### WHAT IS EXPECTED
Word for word, set down every line of the entries below from the line with "M) (T' k) g) = φ ∧" to the line with "(hREG : ∀ k", including both, and no other line.

Stored data entries

○ ○ ○

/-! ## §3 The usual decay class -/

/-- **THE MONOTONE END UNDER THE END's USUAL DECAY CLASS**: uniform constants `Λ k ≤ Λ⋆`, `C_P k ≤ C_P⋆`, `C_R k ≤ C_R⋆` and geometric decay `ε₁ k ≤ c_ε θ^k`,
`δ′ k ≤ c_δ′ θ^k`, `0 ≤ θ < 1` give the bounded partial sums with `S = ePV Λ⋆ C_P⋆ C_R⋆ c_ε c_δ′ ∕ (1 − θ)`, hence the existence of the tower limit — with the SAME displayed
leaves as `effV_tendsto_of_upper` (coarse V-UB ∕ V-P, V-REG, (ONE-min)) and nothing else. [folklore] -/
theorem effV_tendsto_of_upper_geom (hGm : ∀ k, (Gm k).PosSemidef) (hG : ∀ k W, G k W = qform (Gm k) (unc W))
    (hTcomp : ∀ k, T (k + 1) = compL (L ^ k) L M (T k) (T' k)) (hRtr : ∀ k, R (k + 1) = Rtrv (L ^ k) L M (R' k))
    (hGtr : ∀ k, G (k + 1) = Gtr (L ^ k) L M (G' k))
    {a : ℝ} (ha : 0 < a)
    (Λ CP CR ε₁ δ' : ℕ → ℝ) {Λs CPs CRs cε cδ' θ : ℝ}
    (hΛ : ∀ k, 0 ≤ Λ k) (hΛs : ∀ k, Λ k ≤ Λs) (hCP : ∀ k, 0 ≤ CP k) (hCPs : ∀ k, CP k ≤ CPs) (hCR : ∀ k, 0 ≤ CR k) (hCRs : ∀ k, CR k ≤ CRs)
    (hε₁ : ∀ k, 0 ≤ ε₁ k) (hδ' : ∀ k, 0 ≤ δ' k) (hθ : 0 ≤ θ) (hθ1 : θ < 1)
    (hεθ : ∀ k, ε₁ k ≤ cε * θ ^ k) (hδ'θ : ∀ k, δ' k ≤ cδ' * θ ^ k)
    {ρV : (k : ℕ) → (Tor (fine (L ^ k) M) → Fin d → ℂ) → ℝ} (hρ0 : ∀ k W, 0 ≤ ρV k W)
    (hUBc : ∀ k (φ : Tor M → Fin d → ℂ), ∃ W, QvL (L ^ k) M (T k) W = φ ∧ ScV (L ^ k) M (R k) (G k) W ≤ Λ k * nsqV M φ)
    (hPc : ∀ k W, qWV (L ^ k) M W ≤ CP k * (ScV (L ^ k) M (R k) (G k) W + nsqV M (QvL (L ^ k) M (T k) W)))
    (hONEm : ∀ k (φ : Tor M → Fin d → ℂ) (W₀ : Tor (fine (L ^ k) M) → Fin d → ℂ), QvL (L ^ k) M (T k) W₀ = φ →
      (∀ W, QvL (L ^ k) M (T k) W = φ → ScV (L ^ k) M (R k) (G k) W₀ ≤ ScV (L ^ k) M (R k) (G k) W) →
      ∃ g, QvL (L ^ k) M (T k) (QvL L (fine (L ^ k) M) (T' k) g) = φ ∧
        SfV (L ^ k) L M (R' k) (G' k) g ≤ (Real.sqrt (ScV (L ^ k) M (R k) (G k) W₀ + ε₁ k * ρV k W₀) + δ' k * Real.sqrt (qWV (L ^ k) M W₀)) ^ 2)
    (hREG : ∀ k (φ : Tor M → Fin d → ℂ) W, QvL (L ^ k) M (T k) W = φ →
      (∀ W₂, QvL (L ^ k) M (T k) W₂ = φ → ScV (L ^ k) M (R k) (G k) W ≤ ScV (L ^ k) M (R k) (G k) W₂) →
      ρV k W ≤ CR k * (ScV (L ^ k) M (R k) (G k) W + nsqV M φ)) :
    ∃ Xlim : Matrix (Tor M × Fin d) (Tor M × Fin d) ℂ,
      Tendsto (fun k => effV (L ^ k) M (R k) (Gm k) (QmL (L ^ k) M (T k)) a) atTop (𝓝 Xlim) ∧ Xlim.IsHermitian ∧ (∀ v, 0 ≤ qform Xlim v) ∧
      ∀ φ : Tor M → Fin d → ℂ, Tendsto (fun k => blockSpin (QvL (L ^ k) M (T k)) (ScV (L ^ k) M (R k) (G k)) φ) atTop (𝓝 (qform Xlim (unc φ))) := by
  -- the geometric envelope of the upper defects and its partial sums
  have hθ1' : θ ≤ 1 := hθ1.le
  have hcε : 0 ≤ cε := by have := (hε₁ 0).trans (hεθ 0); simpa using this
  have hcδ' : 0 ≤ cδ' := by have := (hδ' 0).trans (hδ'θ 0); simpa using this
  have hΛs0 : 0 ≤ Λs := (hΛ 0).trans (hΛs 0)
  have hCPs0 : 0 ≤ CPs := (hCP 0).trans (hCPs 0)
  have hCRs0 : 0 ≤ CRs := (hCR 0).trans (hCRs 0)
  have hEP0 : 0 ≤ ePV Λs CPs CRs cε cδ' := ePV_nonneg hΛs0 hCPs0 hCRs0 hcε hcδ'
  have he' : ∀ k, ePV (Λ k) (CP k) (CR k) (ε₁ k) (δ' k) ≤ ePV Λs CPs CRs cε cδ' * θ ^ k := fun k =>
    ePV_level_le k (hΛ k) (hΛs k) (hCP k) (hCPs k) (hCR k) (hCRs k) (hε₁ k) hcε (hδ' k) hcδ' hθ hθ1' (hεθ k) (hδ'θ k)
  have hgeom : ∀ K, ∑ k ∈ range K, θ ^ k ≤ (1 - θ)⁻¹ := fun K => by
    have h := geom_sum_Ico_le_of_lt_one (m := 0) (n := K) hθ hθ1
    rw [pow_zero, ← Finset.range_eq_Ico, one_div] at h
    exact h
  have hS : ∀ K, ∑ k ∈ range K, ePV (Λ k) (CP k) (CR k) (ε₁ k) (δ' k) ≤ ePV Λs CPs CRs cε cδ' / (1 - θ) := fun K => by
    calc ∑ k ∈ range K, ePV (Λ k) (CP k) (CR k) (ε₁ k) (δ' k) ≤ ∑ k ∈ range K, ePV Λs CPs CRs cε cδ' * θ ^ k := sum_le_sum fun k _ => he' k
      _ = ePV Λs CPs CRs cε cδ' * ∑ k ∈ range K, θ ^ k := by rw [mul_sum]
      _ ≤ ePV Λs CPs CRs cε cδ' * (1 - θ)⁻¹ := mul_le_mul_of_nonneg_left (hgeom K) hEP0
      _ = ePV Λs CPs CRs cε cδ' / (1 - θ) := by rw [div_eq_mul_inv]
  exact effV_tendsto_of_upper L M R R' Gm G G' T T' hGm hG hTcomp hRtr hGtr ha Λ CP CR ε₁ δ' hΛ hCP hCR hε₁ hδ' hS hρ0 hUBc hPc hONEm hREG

○ ○ ○

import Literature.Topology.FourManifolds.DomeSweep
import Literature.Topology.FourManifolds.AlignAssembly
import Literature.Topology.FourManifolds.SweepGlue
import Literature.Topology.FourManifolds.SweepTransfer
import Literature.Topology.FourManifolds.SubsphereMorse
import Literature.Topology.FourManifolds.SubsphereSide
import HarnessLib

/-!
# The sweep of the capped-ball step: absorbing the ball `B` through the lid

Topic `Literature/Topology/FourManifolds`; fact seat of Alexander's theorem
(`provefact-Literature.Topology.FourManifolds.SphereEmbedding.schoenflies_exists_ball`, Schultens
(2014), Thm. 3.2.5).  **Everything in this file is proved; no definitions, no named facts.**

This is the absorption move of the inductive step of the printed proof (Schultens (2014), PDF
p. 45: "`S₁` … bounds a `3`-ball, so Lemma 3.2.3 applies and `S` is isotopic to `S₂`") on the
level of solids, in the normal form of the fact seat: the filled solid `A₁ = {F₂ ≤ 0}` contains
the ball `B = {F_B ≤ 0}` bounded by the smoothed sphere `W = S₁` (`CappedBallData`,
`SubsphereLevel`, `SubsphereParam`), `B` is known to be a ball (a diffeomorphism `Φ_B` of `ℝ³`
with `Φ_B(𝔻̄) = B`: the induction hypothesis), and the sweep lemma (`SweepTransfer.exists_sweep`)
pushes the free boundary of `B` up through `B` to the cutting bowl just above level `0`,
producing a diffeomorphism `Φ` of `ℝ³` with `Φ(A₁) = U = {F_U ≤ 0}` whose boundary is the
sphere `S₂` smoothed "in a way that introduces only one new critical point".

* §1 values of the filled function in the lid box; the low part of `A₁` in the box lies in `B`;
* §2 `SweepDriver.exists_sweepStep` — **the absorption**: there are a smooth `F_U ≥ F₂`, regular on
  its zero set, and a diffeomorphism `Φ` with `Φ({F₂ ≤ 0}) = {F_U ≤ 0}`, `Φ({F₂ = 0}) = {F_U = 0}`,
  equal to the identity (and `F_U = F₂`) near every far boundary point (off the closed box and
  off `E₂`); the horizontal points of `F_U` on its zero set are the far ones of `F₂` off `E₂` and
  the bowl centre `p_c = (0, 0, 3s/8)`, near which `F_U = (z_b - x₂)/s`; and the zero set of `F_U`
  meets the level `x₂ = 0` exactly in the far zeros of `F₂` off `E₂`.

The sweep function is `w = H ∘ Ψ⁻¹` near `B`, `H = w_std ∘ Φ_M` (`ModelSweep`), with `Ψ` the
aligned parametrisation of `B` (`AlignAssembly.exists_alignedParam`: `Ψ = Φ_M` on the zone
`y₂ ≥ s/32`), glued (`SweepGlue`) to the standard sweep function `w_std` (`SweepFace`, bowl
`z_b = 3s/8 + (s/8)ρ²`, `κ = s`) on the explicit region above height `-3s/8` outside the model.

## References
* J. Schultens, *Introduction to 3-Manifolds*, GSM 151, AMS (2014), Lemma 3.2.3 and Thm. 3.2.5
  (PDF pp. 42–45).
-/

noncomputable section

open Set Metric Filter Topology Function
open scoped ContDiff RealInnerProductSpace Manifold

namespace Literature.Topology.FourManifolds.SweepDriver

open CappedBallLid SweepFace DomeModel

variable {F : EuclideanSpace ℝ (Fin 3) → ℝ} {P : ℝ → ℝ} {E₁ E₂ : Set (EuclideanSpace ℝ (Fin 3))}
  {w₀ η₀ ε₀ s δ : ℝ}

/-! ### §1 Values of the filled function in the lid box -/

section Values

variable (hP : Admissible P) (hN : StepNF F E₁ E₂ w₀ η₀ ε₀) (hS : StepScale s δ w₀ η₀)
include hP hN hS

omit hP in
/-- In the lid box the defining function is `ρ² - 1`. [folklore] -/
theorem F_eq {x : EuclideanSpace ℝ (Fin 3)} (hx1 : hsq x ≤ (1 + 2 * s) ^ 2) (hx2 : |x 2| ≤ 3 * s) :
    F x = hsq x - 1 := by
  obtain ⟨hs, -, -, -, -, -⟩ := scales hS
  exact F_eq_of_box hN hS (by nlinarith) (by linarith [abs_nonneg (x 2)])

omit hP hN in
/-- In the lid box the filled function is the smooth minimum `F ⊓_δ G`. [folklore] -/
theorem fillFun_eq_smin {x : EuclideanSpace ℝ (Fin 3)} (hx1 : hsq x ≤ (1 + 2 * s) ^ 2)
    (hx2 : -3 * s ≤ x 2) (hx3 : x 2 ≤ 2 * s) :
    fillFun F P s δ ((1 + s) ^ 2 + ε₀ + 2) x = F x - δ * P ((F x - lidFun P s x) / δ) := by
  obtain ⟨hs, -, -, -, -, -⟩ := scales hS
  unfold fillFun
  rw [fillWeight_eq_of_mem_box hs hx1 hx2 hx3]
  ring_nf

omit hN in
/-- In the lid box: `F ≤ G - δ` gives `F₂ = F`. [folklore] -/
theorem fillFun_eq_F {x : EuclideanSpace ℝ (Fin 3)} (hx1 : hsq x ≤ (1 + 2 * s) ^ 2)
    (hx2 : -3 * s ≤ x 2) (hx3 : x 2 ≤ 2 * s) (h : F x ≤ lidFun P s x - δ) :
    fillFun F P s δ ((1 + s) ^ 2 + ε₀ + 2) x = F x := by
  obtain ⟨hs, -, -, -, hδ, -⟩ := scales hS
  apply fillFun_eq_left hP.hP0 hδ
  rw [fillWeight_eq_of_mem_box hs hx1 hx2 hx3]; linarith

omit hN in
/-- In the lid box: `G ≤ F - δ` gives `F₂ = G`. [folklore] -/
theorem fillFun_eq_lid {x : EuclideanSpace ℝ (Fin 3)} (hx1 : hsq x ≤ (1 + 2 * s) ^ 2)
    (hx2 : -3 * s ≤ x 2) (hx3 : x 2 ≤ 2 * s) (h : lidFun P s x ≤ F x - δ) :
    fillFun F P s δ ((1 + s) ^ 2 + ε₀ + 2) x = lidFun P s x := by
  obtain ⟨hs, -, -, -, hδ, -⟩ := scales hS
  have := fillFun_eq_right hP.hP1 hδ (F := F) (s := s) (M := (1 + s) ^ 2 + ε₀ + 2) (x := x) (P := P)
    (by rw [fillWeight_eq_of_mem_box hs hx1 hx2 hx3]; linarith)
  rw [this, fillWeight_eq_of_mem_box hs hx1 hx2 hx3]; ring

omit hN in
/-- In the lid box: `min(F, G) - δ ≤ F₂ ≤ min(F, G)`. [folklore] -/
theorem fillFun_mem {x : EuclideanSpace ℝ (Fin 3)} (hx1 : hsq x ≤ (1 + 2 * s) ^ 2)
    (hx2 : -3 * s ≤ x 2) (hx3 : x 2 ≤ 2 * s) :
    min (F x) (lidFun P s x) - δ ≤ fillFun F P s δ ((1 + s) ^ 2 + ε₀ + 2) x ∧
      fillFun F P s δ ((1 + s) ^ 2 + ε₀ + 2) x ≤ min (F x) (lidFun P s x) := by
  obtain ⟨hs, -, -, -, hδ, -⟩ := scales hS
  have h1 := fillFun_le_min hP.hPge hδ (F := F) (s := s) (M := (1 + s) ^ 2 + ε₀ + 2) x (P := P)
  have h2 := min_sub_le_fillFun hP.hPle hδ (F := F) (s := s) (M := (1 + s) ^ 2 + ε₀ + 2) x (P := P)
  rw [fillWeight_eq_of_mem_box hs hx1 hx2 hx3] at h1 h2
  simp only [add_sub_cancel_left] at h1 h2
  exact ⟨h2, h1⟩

○ ○ ○

### RESPONSE AREA
      ∃ g, QvL (L ^ k) M (T k) (QvL L (fine (L ^ k) M) (T' k) g) = φ ∧
        SfV (L ^ k) L M (R' k) (G' k) g ≤ (Real.sqrt (ScV (L ^ k) M (R k) (G k) W₀ + ε₁ k * ρV k W₀) + δ' k * Real.sqrt (qWV (L ^ k) M W₀)) ^ 2)
    (hREG : ∀ k (φ : Tor M → Fin d → ℂ) W, QvL (L ^ k) M (T k) W = φ →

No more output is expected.